• [TRY IT] Please output exactly the run of lines that starts at the line with "open Summit.PneNP.PneNP.Theorems.PstarChordRepair (IsChord)" and ends at the last line of the records below.

Data excerpts
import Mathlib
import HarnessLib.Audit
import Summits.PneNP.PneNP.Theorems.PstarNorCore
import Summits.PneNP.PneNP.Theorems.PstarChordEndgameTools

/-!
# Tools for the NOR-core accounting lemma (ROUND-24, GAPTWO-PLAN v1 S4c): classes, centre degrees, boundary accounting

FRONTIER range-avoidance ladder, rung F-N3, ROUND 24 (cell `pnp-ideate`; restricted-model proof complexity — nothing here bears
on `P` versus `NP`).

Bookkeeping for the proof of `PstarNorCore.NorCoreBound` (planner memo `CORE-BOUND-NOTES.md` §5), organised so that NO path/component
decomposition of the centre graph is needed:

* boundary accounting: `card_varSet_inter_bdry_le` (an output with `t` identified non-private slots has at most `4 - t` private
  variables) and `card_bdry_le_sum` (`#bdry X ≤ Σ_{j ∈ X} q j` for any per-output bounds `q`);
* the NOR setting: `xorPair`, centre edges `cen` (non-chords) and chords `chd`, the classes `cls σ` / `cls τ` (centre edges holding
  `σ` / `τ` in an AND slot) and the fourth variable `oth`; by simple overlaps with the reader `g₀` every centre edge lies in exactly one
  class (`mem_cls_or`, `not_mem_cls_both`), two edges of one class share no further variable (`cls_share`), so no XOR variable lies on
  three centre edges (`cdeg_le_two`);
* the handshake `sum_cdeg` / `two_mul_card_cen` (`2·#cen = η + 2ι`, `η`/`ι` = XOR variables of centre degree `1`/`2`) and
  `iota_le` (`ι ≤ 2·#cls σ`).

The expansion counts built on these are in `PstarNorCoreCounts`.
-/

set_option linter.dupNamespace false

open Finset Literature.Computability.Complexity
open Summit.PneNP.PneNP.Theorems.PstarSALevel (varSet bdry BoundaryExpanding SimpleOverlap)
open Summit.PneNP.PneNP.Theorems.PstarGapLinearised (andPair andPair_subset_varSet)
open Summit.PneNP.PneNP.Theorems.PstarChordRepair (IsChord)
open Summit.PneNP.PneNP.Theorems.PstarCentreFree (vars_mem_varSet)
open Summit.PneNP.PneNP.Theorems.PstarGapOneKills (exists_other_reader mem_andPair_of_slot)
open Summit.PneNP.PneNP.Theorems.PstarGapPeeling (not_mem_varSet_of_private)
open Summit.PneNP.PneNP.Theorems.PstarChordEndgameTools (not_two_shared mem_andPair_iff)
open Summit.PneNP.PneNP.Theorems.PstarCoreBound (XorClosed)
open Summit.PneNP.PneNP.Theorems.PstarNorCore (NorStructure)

• [WRITTEN RESPONSE]
open Summit.PneNP.PneNP.Theorems.PstarChordRepair (IsChord)
open Summit.PneNP.PneNP.Theorems.PstarCentreFree (vars_mem_varSet)
open Summit.PneNP.PneNP.Theorems.PstarGapOneKills (exists_other_reader mem_andPair_of_slot)
open Summit.PneNP.PneNP.Theorems.PstarGapPeeling (not_mem_varSet_of_private)
open Summit.PneNP.PneNP.Theorems.PstarChordEndgameTools (not_two_shared mem_andPair_iff)
open Summit.PneNP.PneNP.Theorems.PstarCoreBound (XorClosed)
open Summit.PneNP.PneNP.Theorems.PstarNorCore (NorStructure)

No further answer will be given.